Estas posturas se concretaron en actividades de defensa de los DDHH y denuncias de las violaciones, iniciadas muy temprano en el proceso a través de organizaciones como la Comisión Episcopal de Acción Social (CEAS) y otras.
La CVR ha llegado a la conclusión de que muchas vidas fueron salvadas y muchos otros atropellos fueron impedidos gracias al concurso de estas organizaciones cuyo papel fue demandado y reconocido ampliamente por la población, así como de religiosos y laicos individuales, más allá de orientaciones teológicas o pastorales.
En departamentos como Puno, Cajamarca, Ancash, Ucayali o Amazonas, el papel de sacerdotes, laicos y catequistas contribuyó a fortalecer el tejido social y construir una barrera que debilitó el avance del PCP-SL y el desborde de la denominada guerra sucia.
La CVR rinde homenaje a los cristianos que defendieron la vida durante el tiempo de la violencia política y repudia el asesinato de sacerdotes y religiosas en cumplimientos de su misión, sobre todo entre los sectores más desfavorecidos del campo y la ciudad.
142. La CVR ha encontrado, sin embargo, que la defensa de los derechos humanos no fue firme en el arzobispado de Ayacucho durante la mayor parte del conflicto armado.
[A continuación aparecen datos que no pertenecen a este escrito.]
import Summits.BirchSwinnertonDyer.BirchSwinnertonDyer.Theorems.ManinLocalTwoThreeEtaUnitCubeIffThreeHolds
import Summits.BirchSwinnertonDyer.Rank1Residual.ManinAdditive.CuspidalKummerClass
import Literature.RingTheory.FormalGroups.DworkFrobeniusLift
import Mathlib.RingTheory.PowerSeries.Ideal
import Mathlib.RingTheory.Polynomial.RationalRoot
import HarnessLib

/-!
# E-an-58 ⟸ E-an-55: the `p = 3` cuspidal-Kummer certificate reduces to the cube row alone

Summit `BirchSwinnertonDyer`, route `ManinLocalTwoThree` (cell bsd-f2-manin), crux C3 `ManinPrimeToThreeAtNine`
(stmt-BirchSwinnertonDyer-22968), reducible residual of the line `kato_shift_three`.  MEMO-an §56.7/§56.12 typed the
`p = 3` twin of the cuspidal Kummer certificate (leaf `…ManinAdditive.CuspidalKummerClass`, namespace
`CuspidalKummerThree`): E-an-58 `ManinPrimeToThreeOfEtaExponent` «= E-an-55 + E-an-56 + UFD step».  E-an-56
(`EtaUnitCubeIffThree`) is a tree theorem (`etaUnitCubeIffThree_holds`); here the UFD step is proved, so that

  `maninPrimeToThreeOfEtaExponent_of_maninThreeKummerCube : ManinThreeKummerCube → ManinPrimeToThreeOfEtaExponent`

— the certificate at `9 ∣ N` hinges on E-an-55 `ManinThreeKummerCube` ALONE (Honda (III) at the additive prime `3`
plus the tripling identity `f_T∘[3] = (−1/27)·g³`; open in the tree).  Tools (general exponent `k`, reused verbatim
from the `p = 2` file `ManinLocalTwoThreeManinOddOfOddEtaExponent` where `k = 2`):

* `exists_eq_pow_of_mul_pow_eq_pow` — in an integrally closed domain, `g·Fᵏ = Gᵏ`, `F ≠ 0`, `k > 0 ⇒ g = hᵏ`;
* `exists_mul_pow_eq_pow_of_X_pow` — in `R⟦X⟧` (domain), `Xᵃ·g·Fᵏ = Xᵇ·Gᵏ` with `g(0)` a unit ⇒ `g·F′ᵏ = G′ᵏ`,
  `F′ ≠ 0` (compare `X`-orders);
* `ℤ₃⟦q⟧` is factorial (Mathlib: `R⟦X⟧` is a UFD for a PID `R`), hence integrally closed.

Nothing about BSD, Manin's conjecture, or any Manin constant is asserted; E-an-55 is an explicit hypothesis.
-/

set_option autoImplicit false
set_option linter.dupNamespace false

noncomputable section

open scoped Classical
open PowerSeries WeierstrassCurve Literature.NumberTheory.EllipticCurves Literature.NumberTheory.EllipticCurves.ModularForms
  Literature.RingTheory.FormalGroups
open Summit.BirchSwinnertonDyer.Rank1Residual.ManinAdditive.CuspidalKummer
  Summit.BirchSwinnertonDyer.Rank1Residual.ManinAdditive.CuspidalKummerThree

namespace Summit.BirchSwinnertonDyer.BirchSwinnertonDyer.Theorems.ManinLocalTwoThree

/-- **UFD step, exponent `k`.** In an integrally closed domain, `g·Fᵏ = Gᵏ` with `F ≠ 0` and `k > 0` forces
`g = hᵏ` (`G/F` is integral, being a `k`-th root of `g`). [folklore] -/
theorem exists_eq_pow_of_mul_pow_eq_pow {R : Type*} [CommRing R] [IsDomain R] [IsIntegrallyClosed R]
    {g F G : R} {k : ℕ} (hk : 0 < k) (hF : F ≠ 0) (h : g * F ^ k = G ^ k) : ∃ h : R, g = h ^ k := by
  let K := FractionRing R
  have hFK : algebraMap R K F ≠ 0 :=
    fun h0 => hF (IsFractionRing.injective R K (by rw [h0, map_zero]))
  set ρ : K := algebraMap R K G / algebraMap R K F with hρ
  have hρk : ρ ^ k = algebraMap R K g := by
    have h' := congrArg (algebraMap R K) h
    rw [map_mul, map_pow, map_pow] at h'
    rw [hρ, div_pow, div_eq_iff (pow_ne_zero k hFK), ← h', mul_comm]
  have hint : IsIntegral R ρ := IsIntegral.of_pow hk (by rw [hρk]; exact isIntegral_algebraMap)
  obtain ⟨h₀, hh₀⟩ := IsIntegrallyClosed.algebraMap_eq_of_integral hint
  refine ⟨h₀, IsFractionRing.injective R K ?_⟩
  rw [map_pow, hh₀, hρk]

/-- Order bookkeeping, exponent `k`: from `Xᵃ·g·Fᵏ = Xᵇ·Gᵏ` in a power-series domain with `g(0)` a unit
and `F, G ≠ 0` one gets `g·F′ᵏ = G′ᵏ` with `F′ ≠ 0` (`a ≡ b (mod k)`; move the power of `X` into the `k`-th
power). [folklore] -/
theorem exists_mul_pow_eq_pow_of_X_pow {R : Type*} [CommRing R] [IsDomain R] {g F G : R⟦X⟧} {a b k : ℕ}
    (hk : 0 < k) (hg : IsUnit g) (hF : F ≠ 0) (hG : G ≠ 0) (h : X ^ a * g * F ^ k = X ^ b * G ^ k) :
    ∃ F' G' : R⟦X⟧, F' ≠ 0 ∧ g * F' ^ k = G' ^ k := by
  have hord := congrArg PowerSeries.order h
  rw [order_mul, order_mul, order_X_pow, order_zero_of_unit hg, add_zero, order_pow, order_mul,
    order_X_pow, order_pow, ← coe_toNat_order hF, ← coe_toNat_order hG] at hord
  set kF := F.order.toNat
  set kG := G.order.toNat
  have hnat : a + k * kF = b + k * kG := by
    have : ((a + k * kF : ℕ) : ℕ∞) = ((b + k * kG : ℕ) : ℕ∞) := by
      push_cast
      simpa [smul_eq_mul] using hord
    exact_mod_cast this
  have hX : ∀ n : ℕ, (X : R⟦X⟧) ^ n ≠ 0 := fun n => pow_ne_zero n X_ne_zero
  have _ := hk
  rcases le_total a b with hab | hab
  · obtain ⟨d, rfl⟩ := Nat.exists_eq_add_of_le hab
    have hdvd : k ∣ d := by
      have h1 : k ∣ d + k * kG := ⟨kF, by linarith⟩
      exact (Nat.dvd_add_left (dvd_mul_right k kG)).mp h1
    obtain ⟨m, rfl⟩ := hdvd
    refine ⟨F, X ^ m * G, hF, ?_⟩
    have h' : X ^ a * (g * F ^ k) = X ^ a * ((X ^ m * G) ^ k) := by
      rw [← mul_assoc, h, pow_add, pow_mul]; ring
    exact mul_left_cancel₀ (hX a) h'
  · obtain ⟨d, rfl⟩ := Nat.exists_eq_add_of_le hab
    have hdvd : k ∣ d := by
      have h1 : k ∣ d + k * kF := ⟨kG, by linarith⟩
      exact (Nat.dvd_add_left (dvd_mul_right k kF)).mp h1
    obtain ⟨m, rfl⟩ := hdvd
    refine ⟨X ^ m * F, G, mul_ne_zero (hX m) hF, ?_⟩
    have h' : X ^ b * (g * (X ^ m * F) ^ k) = X ^ b * G ^ k := by
      rw [← h, pow_add, pow_mul]; ring
    exact mul_left_cancel₀ (hX b) h'

/-- `z³·y(z)` has constant term `−1`. [Silverman AEC IV.1] [folklore] -/
theorem constantCoeff_formalYMulCube' {R : Type*} [CommRing R] (W : WeierstrassCurve R) :
    constantCoeff W.formalYMulCube = -1 := by
  rw [formalYMulCube, map_neg, constantCoeff_invOfUnit, inv_one, Units.val_one]

/-- **E-an-58 from E-an-55 (the `p = 3` certificate modulo the cube row).**  Granting E-an-55
`ManinThreeKummerCube` (`9 ∣ N ∧ 3 ∣ c ⇒ Θ_T` is a cube in `Frac ℤ₃⟦q⟧`), a cuspidal Kummer cube representative
`(r, g, A, B)` of `Θ_T` with some `r_δ ≢ 0 (mod 3)` forces `3 ∤ c`: `Θ·B′³ = A′³` and `Θ·B³·qⁿ¹ = qⁿ²·g·A³` give
`qⁿ²·g·(AB′)³ = qⁿ¹·(A′B)³` in `ℤ₃⟦q⟧` (`A ≠ 0` as `Θ(0) = −1`), so `g` is a cube in `ℤ₃⟦q⟧` (orders + UFD step),
so `3 ∣ r_δ` for all `δ` by E-an-56 (`etaUnitCubeIffThree_holds`). Nothing about BSD or Manin's conjecture is
asserted; E-an-55 is an explicit hypothesis. [folklore] -/
theorem maninPrimeToThreeOfEtaExponent_of_maninThreeKummerCube (h55 : ManinThreeKummerCube) :
    ManinPrimeToThreeOfEtaExponent := by
  intro W hWell hWmin N hN D a ha h9 X₀ Y₀ hT z hz r g A B hrep hndvd h3c
  obtain ⟨-, hEta, hB0, -, n₁, n₂, -, hEq⟩ := hrep
  obtain ⟨A', B', hB', hcube⟩ := h55 W D a ha h9 X₀ Y₀ hT z hz h3c
  set Θ := kummerCubeSeries W D.c X₀ Y₀ z with hΘ
  have hcompat : ∀ P : ℤ⟦X⟧, PowerSeries.map (Rat.castHom ℚ_[3]) (PowerSeries.map (Int.castRingHom ℚ) P) =
      PowerSeries.map PadicInt.Coe.ringHom (PowerSeries.map (Int.castRingHom ℤ_[3]) P) := fun P => by
    rw [map_map_apply, map_map_apply,
      Subsingleton.elim ((Rat.castHom ℚ_[3]).comp (Int.castRingHom ℚ))
        ((PadicInt.Coe.ringHom (p := 3)).comp (Int.castRingHom ℤ_[3]))]
  have hκinj : Function.Injective (PowerSeries.map (PadicInt.Coe.ringHom (p := 3))) :=
    PowerSeries.map_injective _ (fun x y h => PadicInt.ext h)
  have hιQinj : Function.Injective (PowerSeries.map (Int.castRingHom ℚ)) :=
    PowerSeries.map_injective _ (RingHom.injective_int _)
  have hιZinj : Function.Injective (PowerSeries.map (Int.castRingHom ℤ_[3])) :=
    PowerSeries.map_injective _ (RingHom.injective_int _)
  -- `Θ ≠ 0` (constant term `−1`), hence `A ≠ 0`
  have hz0 : constantCoeff z = 0 := hz.1
  have hΘ0 : constantCoeff Θ = -1 := by
    rw [hΘ, kummerCubeSeries, map_sub, map_sub,
      Literature.RingTheory.FormalGroups.constantCoeff_subst_of_constantCoeff_eq_zero hz0,
      constantCoeff_formalYMulCube', smul_eq_C_mul, smul_eq_C_mul, smul_eq_C_mul, map_mul, map_pow, hz0,
      map_mul, map_sub, map_mul, map_mul, map_pow, hz0]
    simp
  have hΘne : Θ ≠ 0 := fun h => by rw [h, map_zero] at hΘ0; norm_num at hΘ0
  have hAne : A ≠ 0 := by
    intro hA
    rw [hA] at hEq
    simp only [zero_pow three_ne_zero, mul_zero, map_zero] at hEq
    rcases mul_eq_zero.mp hEq with h | h
    · rcases mul_eq_zero.mp h with h | h
      · exact hΘne h
      · exact hB0 (hιQinj (by rw [map_zero]; exact (pow_eq_zero_iff three_ne_zero).mp h))
    · exact X_ne_zero ((pow_eq_zero_iff' ).mp h).1
  -- the equation in `ℤ₃⟦X⟧`
  set gZ : ℤ_[3]⟦X⟧ := PowerSeries.map (Int.castRingHom ℤ_[3]) g with hgZ
  set AZ : ℤ_[3]⟦X⟧ := PowerSeries.map (Int.castRingHom ℤ_[3]) A with hAZ
  set BZ : ℤ_[3]⟦X⟧ := PowerSeries.map (Int.castRingHom ℤ_[3]) B with hBZ
  have hE1 : PowerSeries.map (Rat.castHom ℚ_[3]) Θ * PowerSeries.map PadicInt.Coe.ringHom BZ ^ 3 * X ^ n₁ =
      X ^ n₂ * PowerSeries.map PadicInt.Coe.ringHom gZ * PowerSeries.map PadicInt.Coe.ringHom AZ ^ 3 := by
    have h := congrArg (PowerSeries.map (Rat.castHom ℚ_[3])) hEq
    simp only [map_mul, map_pow, PowerSeries.map_X, hcompat] at h
    exact h
  have hR : X ^ n₂ * gZ * (AZ * B') ^ 3 = X ^ n₁ * (A' * BZ) ^ 3 := by
    apply hκinj
    simp only [map_mul, map_pow, PowerSeries.map_X]
    linear_combination (-(PowerSeries.map PadicInt.Coe.ringHom B') ^ 3) * hE1 +
      X ^ n₁ * (PowerSeries.map PadicInt.Coe.ringHom BZ) ^ 3 * hcube
  have hgU : IsUnit gZ := by
    rw [isUnit_iff_constantCoeff, hgZ, ← coeff_zero_eq_constantCoeff, coeff_map,
      coeff_zero_eq_constantCoeff, hEta.1, map_one]
    exact isUnit_one
  have hFne : AZ * B' ≠ 0 :=
    mul_ne_zero (fun h => hAne (hιZinj (by rw [map_zero]; exact h))) hB'
  have hGne : A' * BZ ≠ 0 := by
    intro h0
    rw [h0, zero_pow three_ne_zero, mul_zero] at hR
    exact (mul_ne_zero (mul_ne_zero (pow_ne_zero _ X_ne_zero) hgU.ne_zero) (pow_ne_zero 3 hFne)) hR
  obtain ⟨F', G', hF', h'⟩ := exists_mul_pow_eq_pow_of_X_pow three_pos hgU hFne hGne hR
  obtain ⟨hc, hhc⟩ := exists_eq_pow_of_mul_pow_eq_pow three_pos hF' h'
  -- E-an-56: all exponents are divisible by `3` — contradiction
  have h0 : (0 : ℕ) ∉ N.divisors := fun h =>
    (NeZero.ne N) (Nat.eq_zero_of_zero_dvd (Nat.mem_divisors.mp h).1)
  have hall := (etaUnitCubeIffThree_holds N.divisors r g h0 hEta).mp ⟨hc, hhc⟩
  obtain ⟨δ, hδ, hδn⟩ := hndvd
  exact hδn (hall δ hδ)

end Summit.BirchSwinnertonDyer.BirchSwinnertonDyer.Theorems.ManinLocalTwoThree

end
Durante buena parte del conflicto dicho arzobispado puso obstáculos a la labor de organizaciones de la Iglesia vinculadas al tema, a la vez que negaba violaciones de los derechos humanos. La Comisión deplora que algunas autoridades eclesiásticas de Ayacucho, Huancavelica y Abancay no hayan cumplido con su compromiso pastoral.
143. La CVR ha concluido que las iglesias evangélicas cumplieron también un valioso papel de protección de los derechos humanos, principalmente a partir de sus instancias de coordinación nacional.
Reconoce, asimismo, el valor de los pastores que cumplieron esa labor de defensa de la vida y denuncia de la violencia con peligro para ellos, muchas veces en zonas periféricas de las grandes ciudades y en zonas rurales muy apartadas.
Constata también que un número significativo de campesinos evangélicos participaron en comités de autodefensa que enfrentaron a la subversión. Sin embargo, lamenta que algunas comunidades evangélicas no se hayan hecho eco de la defensa de los derechos humanos.
144. La CVR rinde homenaje a sacerdotes, religiosos y religiosas, fieles católicos y evangélicos que pagaron con su vida su labor pastoral durante el conflicto armado interno.